Stored records
━━━━━━━━

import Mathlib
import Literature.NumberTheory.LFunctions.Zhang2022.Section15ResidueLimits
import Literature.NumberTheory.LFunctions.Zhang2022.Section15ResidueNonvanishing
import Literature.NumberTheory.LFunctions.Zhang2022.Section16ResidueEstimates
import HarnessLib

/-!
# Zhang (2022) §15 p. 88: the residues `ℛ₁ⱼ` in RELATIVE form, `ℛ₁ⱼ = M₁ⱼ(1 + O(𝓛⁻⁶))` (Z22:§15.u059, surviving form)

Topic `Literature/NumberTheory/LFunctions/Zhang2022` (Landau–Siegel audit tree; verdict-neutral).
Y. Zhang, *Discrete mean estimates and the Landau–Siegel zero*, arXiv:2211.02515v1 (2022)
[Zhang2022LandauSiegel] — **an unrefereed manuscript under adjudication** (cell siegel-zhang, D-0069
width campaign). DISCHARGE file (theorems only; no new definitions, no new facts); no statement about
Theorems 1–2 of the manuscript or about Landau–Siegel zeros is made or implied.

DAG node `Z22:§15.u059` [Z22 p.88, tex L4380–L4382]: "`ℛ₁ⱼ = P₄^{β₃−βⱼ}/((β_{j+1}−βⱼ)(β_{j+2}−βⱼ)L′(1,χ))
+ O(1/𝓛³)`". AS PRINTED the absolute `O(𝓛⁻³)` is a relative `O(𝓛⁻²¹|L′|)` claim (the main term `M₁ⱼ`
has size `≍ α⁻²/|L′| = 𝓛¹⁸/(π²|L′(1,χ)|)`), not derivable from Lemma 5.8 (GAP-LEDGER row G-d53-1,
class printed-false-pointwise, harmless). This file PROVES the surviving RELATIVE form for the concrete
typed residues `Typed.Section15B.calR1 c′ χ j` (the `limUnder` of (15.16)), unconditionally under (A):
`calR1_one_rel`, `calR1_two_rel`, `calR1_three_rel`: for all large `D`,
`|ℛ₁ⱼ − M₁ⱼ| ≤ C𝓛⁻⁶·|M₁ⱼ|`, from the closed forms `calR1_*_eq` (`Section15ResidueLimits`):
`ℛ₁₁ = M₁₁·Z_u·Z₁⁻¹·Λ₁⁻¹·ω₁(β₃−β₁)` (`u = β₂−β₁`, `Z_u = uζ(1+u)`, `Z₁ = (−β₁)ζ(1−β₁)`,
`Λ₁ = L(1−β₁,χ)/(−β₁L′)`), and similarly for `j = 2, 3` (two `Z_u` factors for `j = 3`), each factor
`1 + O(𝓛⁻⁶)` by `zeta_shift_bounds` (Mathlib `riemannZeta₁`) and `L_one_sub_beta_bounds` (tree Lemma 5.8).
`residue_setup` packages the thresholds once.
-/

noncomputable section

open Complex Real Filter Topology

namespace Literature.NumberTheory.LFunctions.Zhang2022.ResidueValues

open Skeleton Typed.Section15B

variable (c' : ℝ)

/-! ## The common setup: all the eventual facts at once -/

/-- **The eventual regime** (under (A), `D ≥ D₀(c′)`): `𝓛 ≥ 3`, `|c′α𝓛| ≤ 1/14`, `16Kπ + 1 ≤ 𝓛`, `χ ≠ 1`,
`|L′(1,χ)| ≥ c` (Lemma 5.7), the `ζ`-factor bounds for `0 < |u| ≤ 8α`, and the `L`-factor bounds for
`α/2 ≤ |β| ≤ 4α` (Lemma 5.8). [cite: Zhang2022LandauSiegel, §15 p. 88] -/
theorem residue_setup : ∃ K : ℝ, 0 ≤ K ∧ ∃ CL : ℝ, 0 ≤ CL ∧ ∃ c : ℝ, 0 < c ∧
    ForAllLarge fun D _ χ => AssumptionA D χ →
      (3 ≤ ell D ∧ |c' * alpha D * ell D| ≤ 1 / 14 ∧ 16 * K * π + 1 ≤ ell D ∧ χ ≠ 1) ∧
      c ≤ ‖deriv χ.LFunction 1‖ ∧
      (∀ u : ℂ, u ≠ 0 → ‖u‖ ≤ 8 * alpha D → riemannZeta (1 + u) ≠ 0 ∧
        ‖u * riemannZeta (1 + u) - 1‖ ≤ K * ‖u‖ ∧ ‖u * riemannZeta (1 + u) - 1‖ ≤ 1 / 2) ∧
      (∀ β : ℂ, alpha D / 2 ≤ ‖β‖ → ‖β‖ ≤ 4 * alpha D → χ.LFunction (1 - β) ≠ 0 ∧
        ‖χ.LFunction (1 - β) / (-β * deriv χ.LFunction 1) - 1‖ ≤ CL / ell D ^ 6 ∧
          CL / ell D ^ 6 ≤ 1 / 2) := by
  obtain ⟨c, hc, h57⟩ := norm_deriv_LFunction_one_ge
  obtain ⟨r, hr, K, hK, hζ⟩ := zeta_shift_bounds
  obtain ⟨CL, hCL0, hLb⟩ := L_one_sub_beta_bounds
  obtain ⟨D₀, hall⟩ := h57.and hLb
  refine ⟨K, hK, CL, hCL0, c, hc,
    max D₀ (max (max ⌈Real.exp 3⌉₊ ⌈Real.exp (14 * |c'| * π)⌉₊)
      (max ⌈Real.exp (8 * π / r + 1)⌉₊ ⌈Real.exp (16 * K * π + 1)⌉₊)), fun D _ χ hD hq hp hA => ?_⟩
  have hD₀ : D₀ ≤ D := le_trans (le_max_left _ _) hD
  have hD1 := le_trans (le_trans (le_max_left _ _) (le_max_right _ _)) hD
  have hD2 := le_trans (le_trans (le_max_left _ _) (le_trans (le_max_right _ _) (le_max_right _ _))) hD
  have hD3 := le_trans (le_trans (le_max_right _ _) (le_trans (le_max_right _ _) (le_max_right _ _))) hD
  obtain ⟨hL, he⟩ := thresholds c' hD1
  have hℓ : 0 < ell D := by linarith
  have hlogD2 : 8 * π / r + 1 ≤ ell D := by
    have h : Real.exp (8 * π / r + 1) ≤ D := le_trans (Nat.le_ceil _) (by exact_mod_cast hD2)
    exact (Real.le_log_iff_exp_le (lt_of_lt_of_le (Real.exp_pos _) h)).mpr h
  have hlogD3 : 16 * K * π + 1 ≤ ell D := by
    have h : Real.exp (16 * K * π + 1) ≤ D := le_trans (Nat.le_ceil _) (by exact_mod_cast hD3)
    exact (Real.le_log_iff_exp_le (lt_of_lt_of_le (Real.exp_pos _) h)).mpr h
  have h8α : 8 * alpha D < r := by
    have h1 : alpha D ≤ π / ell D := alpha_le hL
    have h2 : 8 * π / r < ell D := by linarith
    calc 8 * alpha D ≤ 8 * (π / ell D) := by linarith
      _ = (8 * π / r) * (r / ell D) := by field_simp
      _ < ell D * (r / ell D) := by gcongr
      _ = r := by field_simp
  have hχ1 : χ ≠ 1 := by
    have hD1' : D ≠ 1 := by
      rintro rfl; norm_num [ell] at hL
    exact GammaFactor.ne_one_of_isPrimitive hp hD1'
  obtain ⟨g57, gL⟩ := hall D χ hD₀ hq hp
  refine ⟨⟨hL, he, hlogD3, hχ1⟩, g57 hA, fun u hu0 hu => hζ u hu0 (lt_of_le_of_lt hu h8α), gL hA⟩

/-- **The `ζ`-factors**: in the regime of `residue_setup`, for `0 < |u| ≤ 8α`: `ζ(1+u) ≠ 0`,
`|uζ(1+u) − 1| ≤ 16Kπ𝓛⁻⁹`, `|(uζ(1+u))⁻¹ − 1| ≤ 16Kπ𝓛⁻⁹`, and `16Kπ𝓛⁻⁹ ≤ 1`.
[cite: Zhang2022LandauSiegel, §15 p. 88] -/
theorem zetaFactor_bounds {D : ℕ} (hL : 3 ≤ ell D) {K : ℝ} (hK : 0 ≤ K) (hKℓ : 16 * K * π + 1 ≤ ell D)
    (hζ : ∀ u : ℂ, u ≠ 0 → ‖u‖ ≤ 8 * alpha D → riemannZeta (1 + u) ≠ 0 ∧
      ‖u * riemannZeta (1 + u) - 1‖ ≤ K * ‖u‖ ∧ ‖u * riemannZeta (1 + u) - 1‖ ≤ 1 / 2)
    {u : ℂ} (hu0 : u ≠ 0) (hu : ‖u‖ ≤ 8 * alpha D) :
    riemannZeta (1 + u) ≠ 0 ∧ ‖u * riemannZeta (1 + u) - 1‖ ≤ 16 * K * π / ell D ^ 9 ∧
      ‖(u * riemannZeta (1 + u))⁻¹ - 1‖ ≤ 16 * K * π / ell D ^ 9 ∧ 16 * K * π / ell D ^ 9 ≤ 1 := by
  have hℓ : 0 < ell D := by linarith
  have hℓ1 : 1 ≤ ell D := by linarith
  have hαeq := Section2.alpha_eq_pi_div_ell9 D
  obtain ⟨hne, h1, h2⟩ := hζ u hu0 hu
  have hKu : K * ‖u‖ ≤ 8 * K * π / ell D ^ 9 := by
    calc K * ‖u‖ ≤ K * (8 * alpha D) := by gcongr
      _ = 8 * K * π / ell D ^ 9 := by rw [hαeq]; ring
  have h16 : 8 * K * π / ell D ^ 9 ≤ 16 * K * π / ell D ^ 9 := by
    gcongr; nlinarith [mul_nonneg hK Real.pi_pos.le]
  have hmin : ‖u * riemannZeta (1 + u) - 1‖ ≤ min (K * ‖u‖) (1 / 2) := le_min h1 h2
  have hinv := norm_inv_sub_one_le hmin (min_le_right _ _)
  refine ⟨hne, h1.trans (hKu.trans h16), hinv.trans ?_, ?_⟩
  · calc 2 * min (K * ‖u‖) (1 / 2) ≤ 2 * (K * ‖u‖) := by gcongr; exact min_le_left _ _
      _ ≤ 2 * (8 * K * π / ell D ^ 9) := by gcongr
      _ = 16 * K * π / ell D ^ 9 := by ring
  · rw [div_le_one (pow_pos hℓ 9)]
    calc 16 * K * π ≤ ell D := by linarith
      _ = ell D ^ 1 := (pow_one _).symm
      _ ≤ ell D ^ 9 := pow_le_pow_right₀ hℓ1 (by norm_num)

━━━━━━━━

EXERCISE — The required output is every line above from the one with "obtain ⟨D₀, hall⟩ := h57.and hLb" down to the one with "have hD1 := le_trans", restated word for word, ends included.

RESPONSE TO THE EXERCISE —
  obtain ⟨D₀, hall⟩ := h57.and hLb
  refine ⟨K, hK, CL, hCL0, c, hc,
    max D₀ (max (max ⌈Real.exp 3⌉₊ ⌈Real.exp (14 * |c'| * π)⌉₊)
      (max ⌈Real.exp (8 * π / r + 1)⌉₊ ⌈Real.exp (16 * K * π + 1)⌉₊)), fun D _ χ hD hq hp hA => ?_⟩
  have hD₀ : D₀ ≤ D := le_trans (le_max_left _ _) hD
  have hD1 := le_trans (le_trans (le_max_left _ _) (le_max_right _ _)) hD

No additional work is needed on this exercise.